DIRECTIONS: Work through the data line by line, gathering every line that has the word "htdef".

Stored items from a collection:

════════════════════

import Summits.Parity.BatemanHorn.Theorems.SoloInformedTwinUnbalancedLiteBound
import Summits.Parity.BatemanHorn.Theorems.SoloInformedTwinBalancedOnly

/-!
# SoloInformedTwinUnbalancedLite — (F′) in the kernel for `3ε₀ > 1/2 + ε`

Solo unit `solo-Parity-informed` (ideation tier, informed mode), session 80; `paper.md` §20
(Theorem 20.1 = (F′), Corollary 20.4), PLAN §63.3–63.5 ("F5-lite", second half), CLAIMS C144/C154.

With the prose parameters `y = ⌊x^{1-ε}⌋`, `z = ⌊x^{1/2-ε₀}⌋` every cofactor `k` of a switched sum
satisfies `k < (x+2) z / y ≍ x^{1/2-ε₀+ε}`, so for `K = ⌊(x+2)z/y⌋` the side conditions of
`SoloInformedTwinUnbalancedLiteBound.abs_twinUnbalancedSum_le_of_regime` read
`x^{3/2-3ε₀+ε} (log x)^{2B} ≪ x` and `x^{1-ε₀+ε} ≪ x`, i.e. they hold for all large `x` as soon as
`0 < ε < ε₀ < 1/2` and `1/2 + ε < 3ε₀` (`eventually_liteRegime`).  Consequently

* `twinUnbalancedSum_isLittleO_lite`: `U(x; ⌊x^{1-ε}⌋, ⌊x^{1/2-ε₀}⌋) = o(x)` — the typed premise
  `hU` = (F′) of `twinPrime_iff_balancedSum_rpow` (C137) and `twinPrime_iff_balancedFarTail_rpow`
  (C120), PROVED for these parameters from Bombieri–Vinogradov for `μ` alone
  (`Literature…BVMoebius.sum_abs_moebiusAPSum_dilate_le`, sorry-free in the tree);
* `twinPrime_iff_balancedSum_rpow_lite`: UNCONDITIONALLY, for `0 < ε < ε₀ < 1/2`, `1/2 + ε < 3ε₀`,
  `π₂(x) ~ 2C₂ x/log²x  ⟺  ∑_{e₁,e₂ > x^{1/2-ε₀}, e₁e₂ > x^{1-ε}} μ(e₁)μ(e₂) log²(e₁e₂) N(e₁,e₂;x) = o(x)`
  — the twin prime asymptotic is EQUIVALENT to cancellation in the balanced pair-Chowla sum alone.
-/

namespace Summit.Parity.BatemanHorn.Theorems

open Finset Real Filter Asymptotics
open scoped ArithmeticFunction.Moebius
open Literature.NumberTheory.Sieve

/-! ### 1. Eventual comparison of `x^a (log x)^b` with `x^{a'}`, `a < a'` -/

/-- `x^a (log x)^b = o(x^{a'})` for `a < a'`. -/
theorem rpow_mul_log_rpow_isLittleO_rpow {a a' : ℝ} (h : a < a') (b : ℝ) :
    (fun x : ℝ => x ^ a * Real.log x ^ b) =o[atTop] fun x => x ^ a' := by
  have h1 : (fun x : ℝ => Real.log x ^ b) =o[atTop] fun x => x ^ (a' - a) :=
    isLittleO_log_rpow_rpow_atTop b (by linarith)
  have h2 : (fun x : ℝ => x ^ a) =O[atTop] fun x => x ^ a := isBigO_refl _ _
  refine (h2.mul_isLittleO h1).congr' EventuallyEq.rfl ?_
  filter_upwards [eventually_gt_atTop 0] with x hx
  rw [← Real.rpow_add hx]
  ring_nf

/-- Eventually `M x^a (log x)^b ≤ c x^{a'}` (`a < a'`, `c > 0`, any `M`, `b`). -/
theorem eventually_mul_rpow_mul_log_rpow_le {a a' : ℝ} (h : a < a') (b M : ℝ) {c : ℝ}
    (hc : 0 < c) : ∀ᶠ x : ℝ in atTop, M * x ^ a * Real.log x ^ b ≤ c * x ^ a' := by
  rcases le_or_gt M 0 with hM | hM
  · filter_upwards [eventually_ge_atTop 1] with x hx1
    have hx0 : 0 ≤ x := by linarith
    have h0 : 0 ≤ x ^ a * Real.log x ^ b :=
      mul_nonneg (Real.rpow_nonneg hx0 a) (Real.rpow_nonneg (Real.log_nonneg hx1) b)
    have h1 : M * x ^ a * Real.log x ^ b ≤ 0 := by
      rw [mul_assoc]; exact mul_nonpos_of_nonpos_of_nonneg hM h0
    exact h1.trans (mul_nonneg hc.le (Real.rpow_nonneg hx0 _))
  · filter_upwards [(rpow_mul_log_rpow_isLittleO_rpow h b).bound (div_pos hc hM),
      eventually_ge_atTop 1] with x hx hx1
    have hx0 : 0 ≤ x := by linarith
    rw [Real.norm_eq_abs, Real.norm_eq_abs, abs_of_nonneg (mul_nonneg (Real.rpow_nonneg hx0 _)
      (Real.rpow_nonneg (Real.log_nonneg hx1) _)), abs_of_nonneg (Real.rpow_nonneg hx0 _)] at hx
    calc M * x ^ a * Real.log x ^ b = M * (x ^ a * Real.log x ^ b) := by ring
      _ ≤ M * (c / M * x ^ a') := mul_le_mul_of_nonneg_left hx hM.le
      _ = c * x ^ a' := by field_simp

/-! ### 2. The prose parameters eventually lie in regime (1a) -/

/-- For `0 < ε < ε₀ < 1/2`, `1/2 + ε < 3ε₀` and any `B > 0`, `X₀`: for all large `x`, with
`y = ⌊x^{1-ε}⌋`, `z = ⌊x^{1/2-ε₀}⌋`, `K = ⌊(x+2)z/y⌋`, one has `x ≥ X₀`, `z² ≤ y`, `z ≤ x`,
`(x+2)z ≤ (K+1)y`, `K (2z log^B(x+2))² ≤ ⌊x/2⌋` and `K (x+2)^{1/2} ≤ ⌊x/2⌋`. -/
theorem eventually_liteRegime {ε ε₀ : ℝ} (hε : 0 < ε) (hε₀ : ε < ε₀) (hε₀' : ε₀ < 1 / 2)
    (h3 : 1 / 2 + ε < 3 * ε₀) {B : ℝ} (hB : 0 < B) (X₀ : ℝ) :
    ∀ᶠ x : ℕ in atTop, X₀ ≤ (x : ℝ) ∧
      balanceCut ε₀ x * balanceCut ε₀ x ≤ rpowCut ε x ∧ balanceCut ε₀ x ≤ x ∧
      (x + 2) * balanceCut ε₀ x ≤ ((x + 2) * balanceCut ε₀ x / rpowCut ε x + 1) * rpowCut ε x ∧
      (((x + 2) * balanceCut ε₀ x / rpowCut ε x : ℕ) : ℝ)
          * (2 * (balanceCut ε₀ x : ℝ) * Real.log ((x : ℝ) + 2) ^ B) ^ 2 ≤ ((x / 2 : ℕ) : ℝ) ∧
      (((x + 2) * balanceCut ε₀ x / rpowCut ε x : ℕ) : ℝ) * ((x : ℝ) + 2) ^ (1 / 2 : ℝ)
          ≤ ((x / 2 : ℕ) : ℝ) := by
  -- the real-variable facts
  have f3 : ∀ᶠ t : ℝ in atTop, 2 ≤ t ^ (1 - ε) :=
    (tendsto_rpow_atTop (by linarith)).eventually_ge_atTop 2
  have f4 : ∀ᶠ t : ℝ in atTop, 1 * t ^ (1 - 2 * ε₀) * Real.log t ^ (0 : ℝ)
      ≤ (1 / 2) * t ^ (1 - ε) :=
    eventually_mul_rpow_mul_log_rpow_le (by linarith) 0 1 (by norm_num)
  have f5 : ∀ᶠ t : ℝ in atTop,
      (24 * ((2 : ℝ) ^ B) ^ 2) * t ^ ((1 / 2 - ε₀ + ε) + (1 / 2 - ε₀) * 2) * Real.log t ^ (B * 2)
        ≤ (1 / 4) * t ^ (1 : ℝ) :=
    eventually_mul_rpow_mul_log_rpow_le (by linarith) _ _ (by norm_num)
  have f6 : ∀ᶠ t : ℝ in atTop,
      12 * t ^ ((1 / 2 - ε₀ + ε) + 1 / 2) * Real.log t ^ (0 : ℝ) ≤ (1 / 4) * t ^ (1 : ℝ) :=
    eventually_mul_rpow_mul_log_rpow_le (by linarith) _ _ (by norm_num)
  have hev := tendsto_natCast_atTop_atTop.eventually
    ((eventually_ge_atTop X₀).and ((eventually_ge_atTop 4).and (f3.and (f4.and (f5.and f6)))))
  filter_upwards [hev] with x hx
  obtain ⟨h1, h4t, h3t, h4', h5', h6'⟩ := hx
  -- notation and basic bounds
  set t : ℝ := (x : ℝ) with htdef
  have ht1 : 1 ≤ t := by linarith
  have ht0 : 0 < t := by linarith
  have hl0 : 0 ≤ Real.log t := Real.log_nonneg ht1
  simp only [Real.rpow_zero, mul_one, one_mul, Real.rpow_one] at h4' h6' h5'
  have hydef : rpowCut ε x = ⌊t ^ (1 - ε)⌋₊ := rfl
  have hzdef : balanceCut ε₀ x = ⌊t ^ (1 / 2 - ε₀)⌋₊ := rfl
  set y : ℕ := rpowCut ε x with hy
  set z : ℕ := balanceCut ε₀ x with hz
  have hy_le : (y : ℝ) ≤ t ^ (1 - ε) := by rw [hydef]; exact Nat.floor_le (Real.rpow_nonneg ht0.le _)
  have hy_gt : t ^ (1 - ε) - 1 < y := by rw [hydef]; exact Nat.sub_one_lt_floor _
  have hy2 : t ^ (1 - ε) / 2 ≤ y := by linarith
  have hy1 : (1 : ℝ) ≤ y := by linarith
  have hy0 : 0 < y := by exact_mod_cast (show (0 : ℝ) < y by linarith)
  have hy0' : (0 : ℝ) < t ^ (1 - ε) / 2 := by linarith
  have hz_le : (z : ℝ) ≤ t ^ (1 / 2 - ε₀) := by
    rw [hzdef]; exact Nat.floor_le (Real.rpow_nonneg ht0.le _)
  have hz0 : (0 : ℝ) ≤ z := Nat.cast_nonneg z
  have hta0 : 0 ≤ t ^ (1 / 2 - ε₀) := Real.rpow_nonneg ht0.le _
  -- `⌊x/2⌋ ≥ (t-1)/2 ≥ t/4`
  have hhalf : (t - 1) / 2 ≤ ((x / 2 : ℕ) : ℝ) := by
    have : (x : ℝ) ≤ 2 * ((x / 2 : ℕ) : ℝ) + 1 := by
      exact_mod_cast (show x ≤ 2 * (x / 2) + 1 by omega)
    rw [htdef]; linarith
  have hquarter : t / 4 ≤ ((x / 2 : ℕ) : ℝ) := by linarith
  -- the cofactor bound `K ≤ 6 t^{1/2-ε₀+ε}`
  set K : ℕ := (x + 2) * z / y with hK
  have hKle : (K : ℝ) ≤ 6 * t ^ (1 / 2 - ε₀ + ε) := by
    have hnum : ((x + 2 : ℕ) : ℝ) * z ≤ 3 * t * t ^ (1 / 2 - ε₀) := by
      push_cast
      exact mul_le_mul (by rw [htdef]; linarith) hz_le hz0 (by linarith)
    calc (K : ℝ) ≤ (((x + 2) * z : ℕ) : ℝ) / (y : ℕ) := Nat.cast_div_le
      _ = ((x + 2 : ℕ) : ℝ) * z / y := by push_cast; ring
      _ ≤ 3 * t * t ^ (1 / 2 - ε₀) / (t ^ (1 - ε) / 2) :=
          div_le_div₀ (by positivity) hnum hy0' hy2
      _ = 6 * (t * t ^ (1 / 2 - ε₀) / t ^ (1 - ε)) := by
          rw [div_div_eq_mul_div]; ring
      _ = 6 * t ^ (1 / 2 - ε₀ + ε) := by
          rw [show (1 : ℝ) / 2 - ε₀ + ε = (1 + (1 / 2 - ε₀)) - (1 - ε) by ring,
            Real.rpow_sub ht0 (1 + (1 / 2 - ε₀)) (1 - ε), Real.rpow_add ht0 1 (1 / 2 - ε₀),
            Real.rpow_one]
  have hK0 : (0 : ℝ) ≤ K := Nat.cast_nonneg K
  refine ⟨h1, ?_, ?_, ?_, ?_, ?_⟩
  · -- `z² ≤ y`
    have : (z : ℝ) * z ≤ y := by
      calc (z : ℝ) * z ≤ t ^ (1 / 2 - ε₀) * t ^ (1 / 2 - ε₀) := mul_le_mul hz_le hz_le hz0 hta0
        _ = t ^ (1 - 2 * ε₀) := by
            rw [← Real.rpow_add ht0]; ring_nf
        _ ≤ 1 / 2 * t ^ (1 - ε) := h4'
        _ ≤ y := by linarith
    exact_mod_cast this
  · -- `z ≤ x`
    have : (z : ℝ) ≤ t := by
      refine hz_le.trans ?_
      calc t ^ (1 / 2 - ε₀) ≤ t ^ (1 : ℝ) := Real.rpow_le_rpow_of_exponent_le ht1 (by linarith)
        _ = t := Real.rpow_one t
    rw [htdef] at this
    exact_mod_cast this
  · -- `(x+2) z ≤ (K+1) y`
    have := @Nat.lt_div_mul_add ((x + 2) * z) y hy0
    rw [add_one_mul]
    exact this.le
  · -- regime (1a), first condition
    have hlog2 : Real.log (t + 2) ≤ 2 * Real.log t := by
      have h := Real.log_le_log (by linarith : 0 < t + 2) (show t + 2 ≤ t ^ 2 by nlinarith)
      rw [Real.log_pow] at h
      push_cast at h
      exact h
    have hl2_0 : 0 ≤ Real.log (t + 2) := Real.log_nonneg (by linarith)
    have hLB : Real.log (t + 2) ^ B ≤ (2 : ℝ) ^ B * Real.log t ^ B := by
      rw [← Real.mul_rpow (by norm_num) hl0]
      exact Real.rpow_le_rpow hl2_0 hlog2 hB.le
    have hLB0 : 0 ≤ Real.log (t + 2) ^ B := Real.rpow_nonneg hl2_0 _
    have hin0 : 0 ≤ 2 * (z : ℝ) * Real.log (t + 2) ^ B := by positivity
    have hin : 2 * (z : ℝ) * Real.log (t + 2) ^ B
        ≤ 2 * t ^ (1 / 2 - ε₀) * ((2 : ℝ) ^ B * Real.log t ^ B) :=
      mul_le_mul (mul_le_mul_of_nonneg_left hz_le (by norm_num)) hLB hLB0 (by positivity)
    have hsq1 : (t ^ (1 / 2 - ε₀)) ^ 2 = t ^ ((1 / 2 - ε₀) * 2) := by
      rw [Real.rpow_mul ht0.le, Real.rpow_two]
    have hsq2 : (Real.log t ^ B) ^ 2 = Real.log t ^ (B * 2) := by
      rw [Real.rpow_mul hl0, Real.rpow_two]
    calc (K : ℝ) * (2 * (z : ℝ) * Real.log (t + 2) ^ B) ^ 2
        ≤ 6 * t ^ (1 / 2 - ε₀ + ε) * (2 * t ^ (1 / 2 - ε₀) * ((2 : ℝ) ^ B * Real.log t ^ B)) ^ 2 :=
          mul_le_mul hKle (pow_le_pow_left₀ hin0 hin 2) (by positivity) (by positivity)
      _ = 24 * ((2 : ℝ) ^ B) ^ 2 * (t ^ (1 / 2 - ε₀ + ε) * (t ^ (1 / 2 - ε₀)) ^ 2)
            * (Real.log t ^ B) ^ 2 := by ring
      _ = 24 * ((2 : ℝ) ^ B) ^ 2 * t ^ ((1 / 2 - ε₀ + ε) + (1 / 2 - ε₀) * 2)
            * Real.log t ^ (B * 2) := by
          rw [hsq1, hsq2, ← Real.rpow_add ht0]
      _ ≤ 1 / 4 * t := h5'
      _ = t / 4 := by ring
      _ ≤ ((x / 2 : ℕ) : ℝ) := hquarter
  · -- regime (1a), second condition
    have hsqrt : (t + 2) ^ (1 / 2 : ℝ) ≤ 2 * t ^ (1 / 2 : ℝ) := by
      rw [← Real.sqrt_eq_rpow, ← Real.sqrt_eq_rpow]
      have h4 : Real.sqrt 4 = 2 := by
        rw [show (4 : ℝ) = 2 * 2 by norm_num]; exact Real.sqrt_mul_self (by norm_num)
      calc Real.sqrt (t + 2) ≤ Real.sqrt (4 * t) := Real.sqrt_le_sqrt (by linarith)
        _ = 2 * Real.sqrt t := by rw [Real.sqrt_mul (by norm_num), h4]
    calc (K : ℝ) * (t + 2) ^ (1 / 2 : ℝ)
        ≤ 6 * t ^ (1 / 2 - ε₀ + ε) * (2 * t ^ (1 / 2 : ℝ)) :=
          mul_le_mul hKle hsqrt (Real.rpow_nonneg (by linarith) _) (by positivity)
      _ = 12 * (t ^ (1 / 2 - ε₀ + ε) * t ^ (1 / 2 : ℝ)) := by ring
      _ = 12 * t ^ ((1 / 2 - ε₀ + ε) + 1 / 2) := by rw [← Real.rpow_add ht0]
      _ ≤ 1 / 4 * t := h6'
      _ = t / 4 := by ring
      _ ≤ ((x / 2 : ℕ) : ℝ) := hquarter

/-! ### 3. (F′) for `3ε₀ > 1/2 + ε`, and the unconditional headline -/

/-- **(F′) in the kernel for `3ε₀ > 1/2 + ε`.**  For `0 < ε < ε₀ < 1/2` with `1/2 + ε < 3ε₀`:
`U(x; ⌊x^{1-ε}⌋, ⌊x^{1/2-ε₀}⌋) = o(x)` — the unbalanced pairs `min(e₁,e₂) ≤ x^{1/2-ε₀}` of the
located twin sum contribute `o(x)`.  Bombieri–Vinogradov for `μ` is the only analytic input. -/
theorem twinUnbalancedSum_isLittleO_lite {ε ε₀ : ℝ} (hε : 0 < ε) (hε₀ : ε < ε₀)
    (hε₀' : ε₀ < 1 / 2) (h3 : 1 / 2 + ε < 3 * ε₀) :
    (fun x => twinUnbalancedSum x (rpowCut ε x) (balanceCut ε₀ x)) =o[atTop] fun x : ℕ => (x : ℝ) := by
  obtain ⟨B, C, X₀, hB, hC, hmain⟩ := abs_twinUnbalancedSum_le_of_regime 1 one_pos
  refine isLittleO_iff.2 fun c hc => ?_
  have hlog : ∀ᶠ x : ℕ in atTop, C / c ≤ Real.log (x : ℝ) :=
    (Real.tendsto_log_atTop.comp tendsto_natCast_atTop_atTop).eventually_ge_atTop _
  filter_upwards [eventually_liteRegime hε hε₀ hε₀' h3 hB X₀, hlog, eventually_ge_atTop 2]
    with x hx hlx hx2
  obtain ⟨h1, h2, h3', h4, h5, h6⟩ := hx
  have hU := hmain x (rpowCut ε x) (balanceCut ε₀ x)
    ((x + 2) * balanceCut ε₀ x / rpowCut ε x) h1 h2 h3' h4 h5 h6
  have hx0 : (0 : ℝ) < x := by exact_mod_cast (show 0 < x by omega)
  have hl0 : 0 < Real.log (x : ℝ) := Real.log_pos (by exact_mod_cast (show 1 < x by omega))
  rw [Real.rpow_one] at hU
  rw [Real.norm_eq_abs, Real.norm_eq_abs, abs_of_pos hx0]
  have hCc : C ≤ Real.log (x : ℝ) * c := (div_le_iff₀ hc).mp hlx
  calc |twinUnbalancedSum x (rpowCut ε x) (balanceCut ε₀ x)| ≤ C * x / Real.log x := hU
    _ ≤ c * x := by
        rw [div_le_iff₀ hl0]
        nlinarith [mul_le_mul_of_nonneg_right hCc hx0.le]

/-- **Unconditional headline (paper.md Cor. 20.4 with (F′) discharged, `3ε₀ > 1/2 + ε`).**
For `0 < ε < ε₀ < 1/2` with `1/2 + ε < 3ε₀` (e.g. `ε = 1/100`, `ε₀ = 1/5`):
`π₂(x) ~ 2C₂ x/log²x  ⟺  ∑_{e₁,e₂ > x^{1/2-ε₀}, e₁e₂ > x^{1-ε}} μ(e₁)μ(e₂) log²(e₁e₂) N(e₁,e₂;x) = o(x)`,
`N(e₁,e₂;x) = #{n ≤ x odd : e₁ ∣ n, e₂ ∣ n+2} + #{m ≤ x/2 : e₁ ∣ m, e₂ ∣ m+1}`.  No hypothesis. -/
theorem twinPrime_iff_balancedSum_rpow_lite {ε ε₀ : ℝ} (hε : 0 < ε) (hε₀ : ε < ε₀)
    (hε₀' : ε₀ < 1 / 2) (h3 : 1 / 2 + ε < 3 * ε₀) :
    (fun x : ℕ => (twinPrimeCount x : ℝ)) ~[atTop]
        (fun x : ℕ => 2 * twinPrimeConst * x / Real.log x ^ 2) ↔
      (fun x => twinBalancedFarSum x (rpowCut ε x) (balanceCut ε₀ x) (rpowCut ε x))
        =o[atTop] fun x : ℕ => (x : ℝ) :=
  twinPrime_iff_balancedSum_rpow hε (by linarith) ε₀ (twinUnbalancedSum_isLittleO_lite hε hε₀ hε₀' h3)

/-- **The same with a product window (paper.md Cor. 20.3 with (F′) discharged).**  For
`0 < ε < ε₀ < 1/2`, `1/2 + ε < 3ε₀`, any `η`, under the ONE remaining prose premise `hW` = (F)
(the balanced window `x^{1-ε} < e₁e₂ ≤ x^{1+η}` is `o(x)`; NOT proved in the kernel):
`π₂(x) ~ 2C₂ x/log²x ⟺` the balanced far tail `e₁e₂ > x^{1+η}` is `o(x)`. -/
theorem twinPrime_iff_balancedFarTail_rpow_lite {ε ε₀ : ℝ} (hε : 0 < ε) (hε₀ : ε < ε₀)
    (hε₀' : ε₀ < 1 / 2) (h3 : 1 / 2 + ε < 3 * ε₀) {η : ℝ}
    (hW : (fun x => twinBalancedWindowSum x (rpowCut ε x) (balanceCut ε₀ x) (productLevel η x))
      =o[atTop] fun x : ℕ => (x : ℝ)) :
    (fun x : ℕ => (twinPrimeCount x : ℝ)) ~[atTop]
        (fun x : ℕ => 2 * twinPrimeConst * x / Real.log x ^ 2) ↔
      (fun x => twinBalancedFarSum x (rpowCut ε x) (balanceCut ε₀ x) (productLevel η x))
        =o[atTop] fun x : ℕ => (x : ℝ) :=
  twinPrime_iff_balancedFarTail_rpow hε (by linarith)
    (twinUnbalancedSum_isLittleO_lite hε hε₀ hε₀' h3) hW

end Summit.Parity.BatemanHorn.Theorems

════════════════════

ANSWER AREA:
  set t : ℝ := (x : ℝ) with htdef
    rw [htdef]; linarith
      exact mul_le_mul (by rw [htdef]; linarith) hz_le hz0 (by linarith)
    rw [htdef] at this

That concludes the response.